Quest'ultimo è collegato al mancato recepimento della
diffida che il prefetto aveva inviato lo scorso agosto ai
consiglieri comunali di entrambi i centri per prendere atto
della sentenza di primo grado del Tribunale di Palmi, con la
quale veniva accolto il ricorso della stessa Prefettura e i
due primi cittadini erano stati dichiarati decaduti dalla
carica e ineleggibili.
Tuttavia, né il consiglio comunale di Varapodio prima, né
quello di Taurianova dopo, avevano preso atto dell'istanza
prefettizia. Anzi, in quest'ultima città si era ricorsi,
proprio per evitare ulteriori "problemi", al voto segreto.

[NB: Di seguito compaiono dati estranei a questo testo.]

/-- **`(3PT)` for products of `(K)`-pieces**: if every factor satisfies `0 ≤ Qᵢ ≤ Aᵢ, Bᵢ, Cᵢ` and `(K)`, the product law satisfies
`2Q − A ≤ (B + C − Q)²`. [this work] -/
theorem threePoint_isoKProd (hQ : ∀ i ∈ S, 0 ≤ Q i) (hQA : ∀ i ∈ S, Q i ≤ A i) (hQB : ∀ i ∈ S, Q i ≤ B i)
    (hQC : ∀ i ∈ S, Q i ≤ C i) (hKA : ∀ i ∈ S, Q i ^ 3 ≤ A i ^ 2 * B i * C i) (hKB : ∀ i ∈ S, Q i ^ 3 ≤ A i * B i ^ 2 * C i)
    (hKC : ∀ i ∈ S, Q i ^ 3 ≤ A i * B i * C i ^ 2) :
    2 * (∏ i ∈ S, Q i) - ∏ i ∈ S, A i ≤ ((∏ i ∈ S, B i) + (∏ i ∈ S, C i) - ∏ i ∈ S, Q i) ^ 2 := by
  refine threePoint_of_isoK (Finset.prod_nonneg hQ) (Finset.prod_le_prod hQ hQA) (Finset.prod_le_prod hQ hQB)
    (Finset.prod_le_prod hQ hQC) (isoK_prod S Q A B C hQ hKA) ?_ ?_
  · have h := isoK_prod S Q B A C hQ fun i hi => (hKB i hi).trans_eq (by ring)
    exact h.trans_eq (by ring)
  · have h := isoK_prod S Q C A B hQ fun i hi => (hKC i hi).trans_eq (by ring)
    exact h.trans_eq (by ring)

end products

/-! ## `(3PT)` for hub laws -/

section hub
variable {ι : Type*} (S : Finset ι) (α β γ : ι → ℝ)

/-- **The three-point variance row for every hub law.**  For a finite family of hubs `i ∈ S` joined to `a, b, c` with probabilities
`α i, β i, γ i ∈ [0,1]`, let `Q, A, B, C` be the products of the single-hub isolation probabilities (= `P(sep)`, `P(c isolated)`,
`P(b isolated)`, `P(a isolated)` of `K_{3,S}`, by independence of the hubs' edge triples).  Then `2Q − A ≤ (B + C − Q)²`, i.e.
(`threePoint_cells`) `P(a↔b)P(a↮b) ≤ P(ab|c) + P(ac|b) + P(bc|a)` for the law of `K_{3,S}` with arbitrary weights. [this work] -/
theorem threePoint_hubLaw (h01 : ∀ i ∈ S, 0 ≤ α i ∧ α i ≤ 1 ∧ 0 ≤ β i ∧ β i ≤ 1 ∧ 0 ≤ γ i ∧ γ i ≤ 1) :
    2 * (∏ i ∈ S, (1 - α i * β i - α i * γ i - β i * γ i + 2 * α i * β i * γ i)) -
        ∏ i ∈ S, (1 - γ i * (α i + β i - α i * β i)) ≤
      ((∏ i ∈ S, (1 - β i * (α i + γ i - α i * γ i))) + (∏ i ∈ S, (1 - α i * (β i + γ i - β i * γ i))) -
          ∏ i ∈ S, (1 - α i * β i - α i * γ i - β i * γ i + 2 * α i * β i * γ i)) ^ 2 := by
  refine threePoint_isoKProd S (fun i => 1 - α i * β i - α i * γ i - β i * γ i + 2 * α i * β i * γ i)
    (fun i => 1 - γ i * (α i + β i - α i * β i)) (fun i => 1 - β i * (α i + γ i - α i * γ i))
    (fun i => 1 - α i * (β i + γ i - β i * γ i)) ?_ ?_ ?_ ?_ ?_ ?_ ?_ <;> intro i hi <;> obtain ⟨h1, h2, h3, h4, h5, h6⟩ := h01 i hi
  · exact star_Q_nonneg h1 h2 h3 h4 h5 h6
  · exact star_Q_le_A h1 h3 h6
  · exact star_Q_le_B h1 h5 h4
  · exact star_Q_le_C h3 h5 h2
  · exact star_isoK_A h1 h2 h3 h4 h5 h6
  · exact star_isoK_B h1 h2 h3 h4 h5 h6
  · exact star_isoK_C h1 h2 h3 h4 h5 h6

end hub

end Summit.CriticalPhenomena.PercolationContinuityZ3.Theorems.ThreePointIsoProduct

Un escamotage che però non solo non è servito ad evitare
ulteriori profili di responsabilità ma, secondo quanto
riferito, sarebbe costato pure la denuncia dei funzionari di
segreteria comunale, che hanno presenziato alle rispettive
riunioni, per rifiuto d'atti d'ufficio in relazione al
mancato parere circa la regolarità delle delibere. A tal
proposito gli indagati sostengono che, trattadosi di
sentenza di primo grado, non immediatamente esecutiva, non
erano tenuti a prenderne atto.
È bene precisare che l'esame più approfondito delle varie
situazioni personali dei consiglieri fa emergere piccole
sfumature differenti tra i ventidue indagati, dal momento
che qualche consigliere non ha preso parte ad entrambe le
votazioni "incriminate", quella di convalida degli eletti e
l'altra, più recente, di mancato recepimento della diffida
prefettizia.
Adesso le persone sottoposte ad indagine hanno 20 giorni di
tempo per contro dedurre, dopodiché la Procura potrà
richiedere l'eventuale rinvio a giudizio. La notizia non
mancherà, come già quella per gli avvisi di garanzia, di
suscitare interesse anche in ambito nazionale in quanto
nelle altre realtà coinvolte nella vicenda del terzo
mandato, l'aspetto penale non è stato sinora affrontato.